Thermal conductivity of Glycerol's liquid, glass, and crystal states, glass-liquid-glass transition, and crystallization at high pressures

To investigate the effects of local density fluctuations on phonon propagation in a hydrogen bonded structure, we studied the thermal conductivity kappa of the crystal, liquid, and glassy states of pure glycerol as a function of the temperature, T, and the pressure, p. We find that the following: (i) K-crystal is 3.6-times the kappa(liquid) value at 140 K at 0.1 MPa and 2.2-times at 290 K, and it varies with T according to 138 x T-0.95; (ii) the ratio kappa(liquid) (P)/kappa(liquid) (0.1 MPa) is 1.45 GPa(-1) at 280 K, which, unexpectedly, is about the same as kappa(crystal) (p)/kappa(crystal) (0.1 MPa) of 1.42 GPa(-1) at 298 K; (iii) kappa(glass) is relatively insensitive to T but sensitive to the applied p (1.38 GPa(-1) at 150 K); (iv) kappa(glass)-T plots show an enhanced, pressure-dependent peak-like feature, which is due to the glass to liquid transition on heating; (v) continuous heating cold-crystallizes ultraviscous glycerol under pressure, at a higher T when p is high; and (vi) glycerol formed by cooling at a high p and then measured at a low p has a significantly higher kappa than the glass formed by cooling at a low p.

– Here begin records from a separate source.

/-- Along a walk of the touching graph every coordinate moves by at most the length. [folklore] -/
theorem abs_sub_le_length {X : Finset (Fin d → ℤ)} {x y : Fin d → ℤ} (p : (blockTouchGraph X).Walk x y) (k : Fin d) :
    |x k - y k| ≤ p.length := by
  induction p with
  | nil => simp
  | cons h q ih =>
      rename_i u v w
      have h1 : |u k - v k| ≤ 1 := h.2.2.2 k
      have he : u k - w k = (u k - v k) + (v k - w k) := by ring
      calc |u k - w k| = |(u k - v k) + (v k - w k)| := by rw [he]
        _ ≤ |u k - v k| + |v k - w k| := abs_add_le _ _
        _ ≤ 1 + q.length := add_le_add h1 ih
        _ = (SimpleGraph.Walk.cons h q).length := by
            rw [SimpleGraph.Walk.length_cons]; push_cast; ring

/-- Reachable blocks are within `ℓ^∞`-distance the graph distance. [folklore] -/
theorem abs_sub_le_dist {X : Finset (Fin d → ℤ)} {x y : Fin d → ℤ} (h : (blockTouchGraph X).Reachable x y) (k : Fin d) :
    |x k - y k| ≤ (blockTouchGraph X).dist x y := by
  obtain ⟨p, hp⟩ := h.exists_walk_length_eq_dist
  rw [← hp]
  exact abs_sub_le_length p k

/-- A walk of the touching graph of `X` that starts in `X`... every vertex of a non-trivial walk lies
in `X`; in particular reachable distinct points are in `X`. [folklore] -/
theorem mem_of_reachable {X : Finset (Fin d → ℤ)} {x y : Fin d → ℤ} (h : (blockTouchGraph X).Reachable x y)
    (hxy : x ≠ y) : y ∈ X := by
  obtain ⟨p⟩ := h
  induction p with
  | nil => exact absurd rfl hxy
  | cons h q ih =>
      rename_i u v w
      by_cases hvw : v = w
      · subst hvw; exact h.2.2.1
      · exact ih hvw

/-- **Growth of balls**: in a connected set `Q`, the ball of graph-radius `r` around `a ∈ Q` has at
least `min(r+1, |Q|)` elements. [folklore] -/
theorem min_le_card_ball {Q : Finset (Fin d → ℤ)} (hQ : ∀ x ∈ Q, ∀ y ∈ Q, (blockTouchGraph Q).Reachable x y)
    {a : Fin d → ℤ} (ha : a ∈ Q) (r : ℕ) :
    min (r + 1) Q.card ≤ (Q.filter fun x => (blockTouchGraph Q).dist a x ≤ r).card := by
  classical
  induction r with
  | zero =>
      have h1 : 1 ≤ (Q.filter fun x => (blockTouchGraph Q).dist a x ≤ 0).card :=
        card_pos.2 ⟨a, mem_filter.2 ⟨ha, by simp⟩⟩
      simp only [zero_add]
      exact (min_le_left _ _).trans h1
  | succ r ih =>
      set B : ℕ → Finset (Fin d → ℤ) := fun s => Q.filter fun x => (blockTouchGraph Q).dist a x ≤ s with hB
      by_cases hfull : B r = Q
      · -- the ball already exhausts `Q`
        have hmono : B r ⊆ B (r + 1) := fun x hx => by
          simp only [hB, mem_filter] at hx ⊢; exact ⟨hx.1, hx.2.trans (Nat.le_succ r)⟩
        have : Q.card ≤ (B (r + 1)).card := by
          calc Q.card = (B r).card := by rw [hfull]
            _ ≤ (B (r + 1)).card := card_le_card hmono
        exact (min_le_right _ _).trans this
      · -- there is a point at distance exactly `r + 1`
        have hsub : B r ⊆ Q := filter_subset _ _
        have hss : B r ⊂ Q := lt_of_le_of_ne hsub hfull
        obtain ⟨y, hyQ, hyB⟩ := exists_of_ssubset hss
        -- among the points outside the ball choose one of minimal distance
        have hne : (Q.filter fun x => ¬ (blockTouchGraph Q).dist a x ≤ r).Nonempty :=
          ⟨y, mem_filter.2 ⟨hyQ, fun h => hyB (mem_filter.2 ⟨hyQ, h⟩)⟩⟩
        obtain ⟨z, hzmem, hzmin⟩ := exists_min_image _ (fun x => (blockTouchGraph Q).dist a x) hne
        rw [mem_filter] at hzmem
        obtain ⟨hzQ, hzr⟩ := hzmem
        push Not at hzr
        -- a shortest walk from `a` to `z`, and its last step
        obtain ⟨p, hp⟩ := (hQ a ha z hzQ).exists_walk_length_eq_dist
        have hlen : 1 ≤ p.length := by rw [hp]; omega
        -- decompose the reversed walk
        have key : (blockTouchGraph Q).dist a z ≤ r + 1 := by
          cases hp' : p.reverse with
          | nil =>
              have h0 : p.length = 0 := by
                have := congrArg SimpleGraph.Walk.length hp'
                simpa using this
              omega
          | cons h q =>
              rename_i u
              -- `u` is the penultimate vertex: `dist a u ≤ p.length - 1`
              have hq : q.reverse.length = p.length - 1 := by
                have := congrArg SimpleGraph.Walk.length hp'
                simp only [SimpleGraph.Walk.length_reverse, SimpleGraph.Walk.length_cons] at this
                rw [SimpleGraph.Walk.length_reverse]
                omega
              have hdu : (blockTouchGraph Q).dist a u ≤ p.length - 1 := by
                rw [← hq]; exact SimpleGraph.dist_le q.reverse
              have huQ : u ∈ Q := h.2.2.1
              -- by minimality of `z`, `u` lies in the ball
              have hur : (blockTouchGraph Q).dist a u ≤ r := by
                by_contra hcon
                have := hzmin u (mem_filter.2 ⟨huQ, hcon⟩)
                omega
              -- hence `dist a z ≤ dist a u + 1 ≤ r + 1`
              obtain ⟨q', hq'⟩ := q.reverse.reachable.exists_walk_length_eq_dist
              have hw : (blockTouchGraph Q).dist a z ≤ (q'.concat h.symm).length := SimpleGraph.dist_le _
              rw [SimpleGraph.Walk.length_concat, hq'] at hw
              omega
        have hzB1 : z ∈ B (r + 1) := mem_filter.2 ⟨hzQ, key⟩
        have hzB : z ∉ B r := fun h => by
          have := (mem_filter.1 h).2; omega
        have hmono : B r ⊆ B (r + 1) := fun x hx => by
          simp only [hB, mem_filter] at hx ⊢; exact ⟨hx.1, hx.2.trans (Nat.le_succ r)⟩
        have hcard : (B r).card + 1 ≤ (B (r + 1)).card := by
          have : insert z (B r) ⊆ B (r + 1) := insert_subset hzB1 hmono
          calc (B r).card + 1 = (insert z (B r)).card := (card_insert_of_notMem hzB).symm
            _ ≤ (B (r + 1)).card := card_le_card this
        calc min (r + 1 + 1) Q.card ≤ min (r + 1) Q.card + 1 := by omega
          _ ≤ (B r).card + 1 := by simpa [hB] using add_le_add_right ih 1
          _ ≤ (B (r + 1)).card := hcard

On heating at a fixed low p, its kappa decreases before its glass-liquid transition range at that p is reached. We attribute this effect to thermally assisted loss of the configurational and vibrational instabilities of a glass formed at high p and recovered at low p, which is different from the usual glass-aging effect. While the heat capacity, entropy, and volume of glycerol crystal are less than those for its glass and liquid, kappa(crystal) of glycerol, like its elastic modulus and refractive index, is higher. We discuss these findings in terms of the role of fluctuations in local density and structure, and the relations between K and the thermodynamic quantities. (C) 2016 AIP Publishing LLC.